Please write out exactly the lines of the data below from the line holding "unfold SplitMemAtThree costumeDatum" through the line holding "theorem indexDvd_costume : IndexDvdAtThree", and leave out the rest.

GIVEN RECORDS:
______________________________

/-- **(P1) ZETA INTEGRALITY (Z-int)** [𝓢♮: WEAKER than the crux (`pieces_of_crux_row`); IDEA-NEEDED (leaf L1: no motivic
construction of Sano's `z_{K_∞}` at additive 3; meaningful at non-classical points) · 𝓢₀: trivially true (`indexDvd_costume`)]:
on every row, `∃ b, I ∣ 3ᵇ·L` — the local ε-index of the global lattice divides the BDP function. -/
def IndexDvdAtThree (𝓢 : SplittingDatum) : Prop :=
  ∀ (W : WeierstrassCurve ℚ) [W.IsElliptic] [W.IsGloballyMinimal] (N : ℕ) [NeZero N] (K : Type) [Field K] [NumberField K] (Dt : Literature.NumberTheory.EllipticCurves.ModularForms.ModularParametrizationData W N), Summit.BirchSwinnertonDyer.Rank1Residual.Additive.ClassO6 W 3 → W.HasSurjectiveModNGaloisRep 3 → W.analyticRank = 1 → W.conductorNorm ℤ = N → Literature.NumberTheory.EllipticCurves.IsImaginaryQuadratic K → Literature.NumberTheory.EllipticCurves.SatisfiesHeegnerHypothesis N K → ∀ (κ : Literature.NumberTheory.EllipticCurves.ZpExtension K 3), κ.IsAnticyclotomic → ∀ (γ : Field.absoluteGaloisGroup K) [Fact (κ.IsTopGenerator γ)] (𝔭 : IsDedekindDomain.HeightOneSpectrum (NumberField.RingOfIntegers K)), ((3 : ℕ) : NumberField.RingOfIntegers K) ∈ 𝔭.asIdeal → 𝔭.asIdeal.ramificationIdx (NumberField.RingOfIntegers ℚ) = 1 → 𝔭.asIdeal.inertiaDeg (NumberField.RingOfIntegers ℚ) = 1 → ∀ (𝔭' : IsDedekindDomain.HeightOneSpectrum (NumberField.RingOfIntegers K)), ((3 : ℕ) : NumberField.RingOfIntegers K) ∈ 𝔭'.asIdeal → 𝔭' ≠ 𝔭 → ∀ (ι' : PadicAlgCl 3 ≃+* ℂ), Summit.BirchSwinnertonDyer.BirchSwinnertonDyer.Theorems.SchneiderFree.BranchInducesPrime 3 ι' 𝔭 → ∀ (ΩK : ℂ) (Ωp : ℂ_[3]) (L : Literature.NumberTheory.EllipticCurves.UnrSeries 3), ΩK ≠ 0 → Ωp ≠ 0 → Literature.NumberTheory.EllipticCurves.IsBDPLFunction ι' 𝔭 κ γ Dt.f ΩK Ωp L →
    ∃ b : ℕ, (𝓢 W K κ γ 𝔭 𝔭' L).2 ∣ ((3 : ℕ) : Literature.NumberTheory.EllipticCurves.UnrSeries 3) ^ b * L

/-- **(P2) CORE DIVISIBILITY (Z-core)** [𝓢♮: WEAKER than the crux (`pieces_of_crux_row`); generically VACUOUS (`X_(0,0)`
pseudo-null: 3-primitive non-anomalous rows); INSTRUMENTABLE I-g18-1; IDEA-NEEDED on anomalous rows (leaf L2) · 𝓢₀: trivially
true (`coreDvd_costume`)]: on every row, whenever `3ᵇ·L = I·q`, the strict core divides the cofactor: `∃ a, S ∣ 3ᵃ·q`. -/
def CoreDvdAtThree (𝓢 : SplittingDatum) : Prop :=
  ∀ (W : WeierstrassCurve ℚ) [W.IsElliptic] [W.IsGloballyMinimal] (N : ℕ) [NeZero N] (K : Type) [Field K] [NumberField K] (Dt : Literature.NumberTheory.EllipticCurves.ModularForms.ModularParametrizationData W N), Summit.BirchSwinnertonDyer.Rank1Residual.Additive.ClassO6 W 3 → W.HasSurjectiveModNGaloisRep 3 → W.analyticRank = 1 → W.conductorNorm ℤ = N → Literature.NumberTheory.EllipticCurves.IsImaginaryQuadratic K → Literature.NumberTheory.EllipticCurves.SatisfiesHeegnerHypothesis N K → ∀ (κ : Literature.NumberTheory.EllipticCurves.ZpExtension K 3), κ.IsAnticyclotomic → ∀ (γ : Field.absoluteGaloisGroup K) [Fact (κ.IsTopGenerator γ)] (𝔭 : IsDedekindDomain.HeightOneSpectrum (NumberField.RingOfIntegers K)), ((3 : ℕ) : NumberField.RingOfIntegers K) ∈ 𝔭.asIdeal → 𝔭.asIdeal.ramificationIdx (NumberField.RingOfIntegers ℚ) = 1 → 𝔭.asIdeal.inertiaDeg (NumberField.RingOfIntegers ℚ) = 1 → ∀ (𝔭' : IsDedekindDomain.HeightOneSpectrum (NumberField.RingOfIntegers K)), ((3 : ℕ) : NumberField.RingOfIntegers K) ∈ 𝔭'.asIdeal → 𝔭' ≠ 𝔭 → ∀ (ι' : PadicAlgCl 3 ≃+* ℂ), Summit.BirchSwinnertonDyer.BirchSwinnertonDyer.Theorems.SchneiderFree.BranchInducesPrime 3 ι' 𝔭 → ∀ (ΩK : ℂ) (Ωp : ℂ_[3]) (L : Literature.NumberTheory.EllipticCurves.UnrSeries 3), ΩK ≠ 0 → Ωp ≠ 0 → Literature.NumberTheory.EllipticCurves.IsBDPLFunction ι' 𝔭 κ γ Dt.f ΩK Ωp L →
    ∀ (b : ℕ) (q : Literature.NumberTheory.EllipticCurves.UnrSeries 3),
      ((3 : ℕ) : Literature.NumberTheory.EllipticCurves.UnrSeries 3) ^ b * L = (𝓢 W K κ γ 𝔭 𝔭' L).2 * q →
        ∃ a : ℕ, (𝓢 W K κ γ 𝔭 𝔭' L).1 ∣ ((3 : ℕ) : Literature.NumberTheory.EllipticCurves.UnrSeries 3) ^ a * q

/-- The COSTUME selector `𝓢₀ = (1, L)`: no core, the «index» is `L` itself. -/
def costumeDatum : SplittingDatum := fun _ _ _ _ _ _ _ _ L => (1, L)

/-- COSTUME certificate 1/3: with `𝓢₀`, the seam P0 IS the crux (recorded so nobody mistakes P0 for progress by itself). -/
theorem splitMem_costume_iff :
    SplitMemAtThree costumeDatum ↔
      Summit.BirchSwinnertonDyer.BirchSwinnertonDyer.Theses.UniversalToricDescent.RationalSplitIMCInclusionAtThree := by
  unfold SplitMemAtThree costumeDatum
    Summit.BirchSwinnertonDyer.BirchSwinnertonDyer.Theses.UniversalToricDescent.RationalSplitIMCInclusionAtThree
  simp only [one_mul]

/-- COSTUME certificate 2/3: with `𝓢₀`, zeta integrality is trivially true (`L ∣ 3⁰·L`). -/
theorem indexDvd_costume : IndexDvdAtThree costumeDatum := by
  intro W _ _ N _ K _ _ Dt _ _ _ _ _ _ κ _ γ _ 𝔭 _ _ _ 𝔭' _ _ ι' _ ΩK Ωp L _ _ _
  exact ⟨0, by simp [costumeDatum]⟩

/-- COSTUME certificate 3/3: with `𝓢₀`, core divisibility is trivially true (`1 ∣ _`). -/
theorem coreDvd_costume : CoreDvdAtThree costumeDatum := by
  intro W _ _ N _ K _ _ Dt _ _ _ _ _ _ κ _ γ _ 𝔭 _ _ _ 𝔭' _ _ ι' _ ΩK Ωp L _ _ _ b q _
  exact ⟨0, by simp [costumeDatum]⟩

/-! ## §C  Kernel theorem: the door concludes the crux BY NAME. -/

/-- **KERNEL (no sorry).** Seam + zeta integrality + core divisibility imply crux 24207, for ANY splitting datum. -/
theorem rationalSplitIMCInclusionAtThree_of_coreSplit (𝓢 : SplittingDatum)
    (h0 : SplitMemAtThree 𝓢) (h1 : IndexDvdAtThree 𝓢) (h2 : CoreDvdAtThree 𝓢) :
    Summit.BirchSwinnertonDyer.BirchSwinnertonDyer.Theses.UniversalToricDescent.RationalSplitIMCInclusionAtThree := by
  intro W _ _ N _ K _ _ Dt hO6 hsurj hr1 hN hK hH κ hκ γ _ 𝔭 h𝔭 he hf 𝔭' h𝔭' hne ι' hι ΩK Ωp L hΩK hΩp hL
  obtain ⟨c, hc⟩ := h0 W N K Dt hO6 hsurj hr1 hN hK hH κ hκ γ 𝔭 h𝔭 he hf 𝔭' h𝔭' hne ι' hι ΩK Ωp L hΩK hΩp hL
  have hI := h1 W N K Dt hO6 hsurj hr1 hN hK hH κ hκ γ 𝔭 h𝔭 he hf 𝔭' h𝔭' hne ι' hι ΩK Ωp L hΩK hΩp hL
  have hS := h2 W N K Dt hO6 hsurj hr1 hN hK hH κ hκ γ 𝔭 h𝔭 he hf 𝔭' h𝔭' hne ι' hι ΩK Ωp L hΩK hΩp hL
  exact split_door hc hI hS

end Summit.BirchSwinnertonDyer.BirchSwinnertonDyer.Cruxes.RationalSplitIMCInclusionAtThree.ZetaIntegralityCoreSplit

end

______________________________

EXERCISE RESULT:
  unfold SplitMemAtThree costumeDatum
    Summit.BirchSwinnertonDyer.BirchSwinnertonDyer.Theses.UniversalToricDescent.RationalSplitIMCInclusionAtThree
  simp only [one_mul]

/-- COSTUME certificate 2/3: with `𝓢₀`, zeta integrality is trivially true (`L ∣ 3⁰·L`). -/
theorem indexDvd_costume : IndexDvdAtThree costumeDatum := by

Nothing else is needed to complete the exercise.